======== Provided data ========
/-- **`v ∤ p` is unramified in the cyclotomic `ℤ_p`-extension**: `I_v ≤ ker κ`, because the
cyclotomic character is trivial on `I_{𝔓₀}` for `v ∤ p` (Serre, *Abelian ℓ-adic representations*,
I-1.2; tree: `GaloisRep.cyclotomicCharacter_eq_one_of_mem_inertia`) and `ker κ = χ_p⁻¹(μ(ℤ_p))`.
[cite: Washington1997, §13.1] [cite: SerreAbelianLadic1968, Ch. I §1.2] -/
theorem inertia_le_kerSubgroup_of_isCyclotomic (hκ : κ.IsCyclotomic)
    (hpv : ((p : ℕ) : 𝓞 K) ∉ v.asIdeal) : inertia v ≤ κ.kerSubgroup := by
  intro x hx
  have hx' : x ∈ (adicCompletionPrime K v).inertia (absoluteGaloisGroup K) := by
    rw [inertia_adicCompletionPrime_eq_map_absInertia]; exact hx
  have h1 : GaloisRep.cyclotomicCharacter K p x = 1 := by
    rw [GaloisRep.cyclotomicCharacter_apply]
    exact cyclotomicCharacter_eq_one_of_forall_pow_eq_one p _ fun _ _ ht ↦
      smul_eq_self_of_mem_inertia_of_pow_prime_pow_eq_one hpv
        (adicCompletionPrime_mem_primesAbove K v) hx' ht
  rw [hκ, Subgroup.mem_comap]
  change GaloisRep.cyclotomicCharacter K p x ∈ CommGroup.torsion ℤ_[p]ˣ
  rw [h1]
  exact (CommGroup.torsion ℤ_[p]ˣ).one_mem
import Summits.KontsevichZagierPeriods.KontsevichZagierPeriods.Theses.HurwitzMicroSectors
import Summits.KontsevichZagierPeriods.KontsevichZagierPeriods.Theorems.HurwitzMicroSectorsNormalFormPrinciplePiBoxTransfer
import Summits.KontsevichZagierPeriods.KontsevichZagierPeriods.Theorems.HurwitzMicroSectorsNormalFormPrincipleVariants2239
import Summits.KontsevichZagierPeriods.KontsevichZagierPeriods.Theorems.HurwitzMicroSectorsNormalFormPrincipleVariants2348

/-! TTRL-lite variant V2324 of stmt-KontsevichZagierPeriods-3869

Variant V2324 = `stub_boxRigidity` (BoxRigidity: two box-rational representations — domain the open
unit box, integrand `p/q` over `ℚ` — with equal values are KZ-equivalent) under the JOINT small-case
move `bound_nat:m≤8; bound_nat:m'≤3` (hypotheses in the variant's order `m' ≤ 3 → m ≤ 8`). Verdict of
the attempt seat: **open** — this file is the exact-strength certificate, not a proof of the variant.
As for every joint bound (`boxRigidityLe_iff_boxVanishing`, file `…Variants2239`: `m ≤ j, m' ≤ k` is
BoxVanishing in the single dimension `max j k`), V2324 is EQUIVALENT to **BoxVanishing in dimension
`8`** — every box-rational representation on `(0,1)⁸` of value `0` is a Kontsevich–Zagier relation,
i.e. Conjecture 1 for box-rational periods of dimension `8`
(`stub_boxRigidity_var2324_iff_boxVanishing_eight`: `⇒` compare with the zero representation on the
`0`-box; `⇐` pad both sides to the `8`-box by unit intervals, subtract on the common box, value `0` by
soundness), equivalently to BoxRigidity with BOTH dimensions `≤ 8`
(`stub_boxRigidity_var2324_iff_boxRigidityLe_eight`: the bound `m' ≤ 3` is idle next to `m ≤ 8`), and
to the recorded-open sibling V2348 (`m ≤ 8 → m' ≤ 2`, `stub_boxRigidity_var2324_iff_var2348`: the two
variants have literally the same strength). By monotonicity of BoxVanishing (`boxVanishing_mono`)
V2324 gives BoxVanishing in every dimension `≤ 8` (`boxVanishingLe_eight_of_stub_boxRigidity_var2324`)
and hence every jointly bounded sibling with `max j k ≤ 8` (`boxRigidityLe_of_stub_boxRigidity_var2324`)
— in particular the recorded-open BoxVanishing(`2`) (V2338: Catalan's `G`, `π log 2`, `log² 2`,
`Li₂`/Clausen values against `ℚ`) and BoxVanishing(`3`) (V2239/V2339/V2349/V2350: e.g.
"`ζ(3) ∈ ℚ + ℚπ²` ⇒ the corresponding box-rational representations are KZ-equivalent"); so V2324 is
open a fortiori. On the other side `KontsevichZagierPeriods → V2324`
(`stub_boxRigidity_var2324_of_statement`), so a refutation of the variant would refute Conjecture 1
for the tree's calculus (no invariant of `KZ.relations` beyond `eval` is known). The proved two-sided
frontier stays `max j k ≤ 1` (`boxRigidityLe_of_max_le_one`, file `…Variants2340`, and the slice
`stub_boxRigidity_var2229_slice_le_one`, file `…Variants2229`, Baker); dimension `2` is the first open one.
Source: M. Kontsevich, D. Zagier, *Periods* (2001), §1.2 Conjecture 1 and rules 1)–3).
Pure proof file, no definitions. -/

-- `Summit.<Summit>.<Problem>` is the tree's mandated summit-side namespace (CONVENTIONS §2); for this
-- single-conjunct summit the two coincide, so the duplicate is deliberate.
set_option linter.dupNamespace false

noncomputable section

namespace Summit.KontsevichZagierPeriods.KontsevichZagierPeriods.Theorems

open MeasureTheory Set
open Literature.NumberTheory.Transcendental Literature.NumberTheory.Transcendental.KZ
open Summit.KontsevichZagierPeriods.KontsevichZagierPeriods.Theses.HurwitzMicroSectors
open Summit.KontsevichZagierPeriods.HurwitzMicroSectors.NormalFormPrinciple.PiBox

/-! ## The variant V2324: Conjecture 1 for box-rational periods of dimension 8 -/

/-- **V2324 ⟺ BoxVanishing in dimension `8`** (every box-rational representation on `(0,1)⁸` of value
`0` is a relation): `⇒` compare a box-rational representation on `(0,1)⁸` of value `0` (left slot,
`m = 8`) with the zero representation on the `0`-box (right slot, `m' = 0 ≤ 3`), itself a relation
(`boxVanishing_of_boxRigidityLe`); `⇐` pad both representations to `(0,1)⁸` and subtract on the common
box, value `0` by soundness (`boxRigidityLe_of_boxVanishing`). The variant's hypothesis order
`m' ≤ 3 → m ≤ 8` is exactly the one of `boxRigidityLe_iff_boxVanishing 8 3`.
[cite: KontsevichZagier2001, §1.2 Conjecture 1] -/
theorem stub_boxRigidity_var2324_iff_boxVanishing_eight :
    (∀ (m m' : ℕ) (N : IntegralRep m) (N' : IntegralRep m'), m' ≤ 3 → m ≤ 8 → N.domain = {x | ∀ i, x i ∈ Set.Ioo (0:ℝ) 1} → N.IsRational → N'.domain = {x | ∀ i, x i ∈ Set.Ioo (0:ℝ) 1} → N'.IsRational → N.value = N'.value → Equivalent N N') ↔
    (∀ N : IntegralRep 8, N.domain = {x | ∀ i, x i ∈ Set.Ioo (0:ℝ) 1} → N.IsRational →
      N.value = 0 → of N ∈ relations) :=
  ⟨fun h => boxVanishing_of_boxRigidityLe (j := 8) (k := 3) (K := 8) le_rfl h,
    fun hvan => boxRigidityLe_of_boxVanishing (j := 8) (k := 3) (K := 8) le_rfl (by norm_num) hvan⟩

/-- **V2324 ⇒ BoxVanishing in every dimension `≤ 8`** (monotonicity of BoxVanishing along padding,
`boxVanishing_mono`): in particular the recorded-open BoxVanishing(`2`) (V2338), BoxVanishing(`3`)
(V2239, V2339, V2349, V2350), BoxVanishing(`≤ 4`) (V2341), BoxVanishing(`≤ 5`) (V2343) and
BoxVanishing(`≤ 6`) (V2345, V2346). [cite: KontsevichZagier2001, §1.2 Conjecture 1] -/
theorem boxVanishingLe_eight_of_stub_boxRigidity_var2324
    (h : ∀ (m m' : ℕ) (N : IntegralRep m) (N' : IntegralRep m'), m' ≤ 3 → m ≤ 8 → N.domain = {x | ∀ i, x i ∈ Set.Ioo (0:ℝ) 1} → N.IsRational → N'.domain = {x | ∀ i, x i ∈ Set.Ioo (0:ℝ) 1} → N'.IsRational → N.value = N'.value → Equivalent N N') :
    ∀ (m : ℕ) (N : IntegralRep m), m ≤ 8 → N.domain = {x | ∀ i, x i ∈ Set.Ioo (0:ℝ) 1} →
      N.IsRational → N.value = 0 → of N ∈ relations :=
  fun _ N hm => boxVanishing_mono hm (stub_boxRigidity_var2324_iff_boxVanishing_eight.1 h) N

/-- **V2324 ⇒ BoxRigidity(`m ≤ j`, `m' ≤ k`) whenever `max j k ≤ 8`** (pad both sides to `(0,1)⁸`,
subtract, soundness: `boxRigidityLe_of_boxVanishing` with `K = 8`); so V2324 dominates every jointly
bounded sibling of level `≤ 8` and is open a fortiori. [cite: KontsevichZagier2001, §1.2 Conjecture 1] -/
theorem boxRigidityLe_of_stub_boxRigidity_var2324 (j k : ℕ) (hjk : max j k ≤ 8)
    (h : ∀ (m m' : ℕ) (N : IntegralRep m) (N' : IntegralRep m'), m' ≤ 3 → m ≤ 8 → N.domain = {x | ∀ i, x i ∈ Set.Ioo (0:ℝ) 1} → N.IsRational → N'.domain = {x | ∀ i, x i ∈ Set.Ioo (0:ℝ) 1} → N'.IsRational → N.value = N'.value → Equivalent N N') :
    ∀ (m m' : ℕ) (N : IntegralRep m) (N' : IntegralRep m'), m' ≤ k → m ≤ j →
      N.domain = {x | ∀ i, x i ∈ Set.Ioo (0:ℝ) 1} → N.IsRational →
      N'.domain = {x | ∀ i, x i ∈ Set.Ioo (0:ℝ) 1} → N'.IsRational →
      N.value = N'.value → Equivalent N N' :=
  boxRigidityLe_of_boxVanishing (le_of_max_le_left hjk) (le_of_max_le_right hjk)
    (stub_boxRigidity_var2324_iff_boxVanishing_eight.1 h)

/-- **V2324 ⟺ BoxRigidity with both dimensions `≤ 8`**: the bound `m' ≤ 3` is idle next to `m ≤ 8`
(the honest strength of the variant: Conjecture 1 for all pairs of rational integrands over `ℚ` on the
open unit boxes of dimension at most `8`). [cite: KontsevichZagier2001, §1.2 Conjecture 1] -/
theorem stub_boxRigidity_var2324_iff_boxRigidityLe_eight :
    (∀ (m m' : ℕ) (N : IntegralRep m) (N' : IntegralRep m'), m' ≤ 3 → m ≤ 8 → N.domain = {x | ∀ i, x i ∈ Set.Ioo (0:ℝ) 1} → N.IsRational → N'.domain = {x | ∀ i, x i ∈ Set.Ioo (0:ℝ) 1} → N'.IsRational → N.value = N'.value → Equivalent N N') ↔
    (∀ (m m' : ℕ) (N : IntegralRep m) (N' : IntegralRep m'), m' ≤ 8 → m ≤ 8 →
      N.domain = {x | ∀ i, x i ∈ Set.Ioo (0:ℝ) 1} → N.IsRational →
      N'.domain = {x | ∀ i, x i ∈ Set.Ioo (0:ℝ) 1} → N'.IsRational →
      N.value = N'.value → Equivalent N N') :=
  ⟨fun h => boxRigidityLe_of_stub_boxRigidity_var2324 8 8 (by norm_num) h,
    fun h m m' N N' hm' hm => h m m' N N' (hm'.trans (by norm_num)) hm⟩

/-- **V2324 ⟺ the recorded-open sibling V2348** (`bound_nat:m≤8; bound_nat:m'≤2`, hypotheses read
`m ≤ 8 → m' ≤ 2`): both are BoxVanishing(`8`) — which bound `≤ 8` the idle slot carries, and in which
order the two hypotheses are read, does not change the strength. [cite: KontsevichZagier2001, §1.2 Conjecture 1] -/
theorem stub_boxRigidity_var2324_iff_var2348 :
    (∀ (m m' : ℕ) (N : IntegralRep m) (N' : IntegralRep m'), m' ≤ 3 → m ≤ 8 → N.domain = {x | ∀ i, x i ∈ Set.Ioo (0:ℝ) 1} → N.IsRational → N'.domain = {x | ∀ i, x i ∈ Set.Ioo (0:ℝ) 1} → N'.IsRational → N.value = N'.value → Equivalent N N') ↔
    (∀ (m m' : ℕ) (N : IntegralRep m) (N' : IntegralRep m'), m ≤ 8 → m' ≤ 2 →
      N.domain = {x | ∀ i, x i ∈ Set.Ioo (0:ℝ) 1} → N.IsRational →
      N'.domain = {x | ∀ i, x i ∈ Set.Ioo (0:ℝ) 1} → N'.IsRational →
      N.value = N'.value → Equivalent N N') :=
  stub_boxRigidity_var2324_iff_boxVanishing_eight.trans
    stub_boxRigidity_var2348_iff_boxVanishing_eight.symm

/-! ## The other side: the variant is implied by the Summit -/

/-- **The parent leaf ⇒ V2324** (the variant is a specialisation of `stub_boxRigidity`; the converse
is not claimed — the parent is BoxVanishing in ALL dimensions). [cite: KontsevichZagier2001, §1.2 Conjecture 1] -/
theorem stub_boxRigidity_var2324_of_parent
    (h : ∀ (m m' : ℕ) (N : IntegralRep m) (N' : IntegralRep m'), N.domain = {x | ∀ i, x i ∈ Set.Ioo (0:ℝ) 1} → N.IsRational → N'.domain = {x | ∀ i, x i ∈ Set.Ioo (0:ℝ) 1} → N'.IsRational → N.value = N'.value → Equivalent N N') :
    ∀ (m m' : ℕ) (N : IntegralRep m) (N' : IntegralRep m'), m' ≤ 3 → m ≤ 8 → N.domain = {x | ∀ i, x i ∈ Set.Ioo (0:ℝ) 1} → N.IsRational → N'.domain = {x | ∀ i, x i ∈ Set.Ioo (0:ℝ) 1} → N'.IsRational → N.value = N'.value → Equivalent N N' :=
  fun m m' N N' _ _ => h m m' N N'

/-- **`KontsevichZagierPeriods ⇒ V2324`**: the variant is a special case of Conjecture 1 for the
tree's calculus (`leaves_of_statement`) — a refutation of the variant would refute the Summit.
[cite: KontsevichZagier2001, §1.2 Conjecture 1] -/
theorem stub_boxRigidity_var2324_of_statement (h : _root_.KontsevichZagierPeriods) :
    ∀ (m m' : ℕ) (N : IntegralRep m) (N' : IntegralRep m'), m' ≤ 3 → m ≤ 8 → N.domain = {x | ∀ i, x i ∈ Set.Ioo (0:ℝ) 1} → N.IsRational → N'.domain = {x | ∀ i, x i ∈ Set.Ioo (0:ℝ) 1} → N'.IsRational → N.value = N'.value → Equivalent N N' :=
  stub_boxRigidity_var2324_of_parent (leaves_of_statement h).1

end Summit.KontsevichZagierPeriods.KontsevichZagierPeriods.Theorems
========
**Required work:**
Look over the records. Copy the lines that include the word "soundness".

**Your solution:**
soundness), equivalently to BoxRigidity with BOTH dimensions `≤ 8`
box, value `0` by soundness (`boxRigidityLe_of_boxVanishing`). The variant's hypothesis order
subtract, soundness: `boxRigidityLe_of_boxVanishing` with `K = 8`); so V2324 dominates every jointly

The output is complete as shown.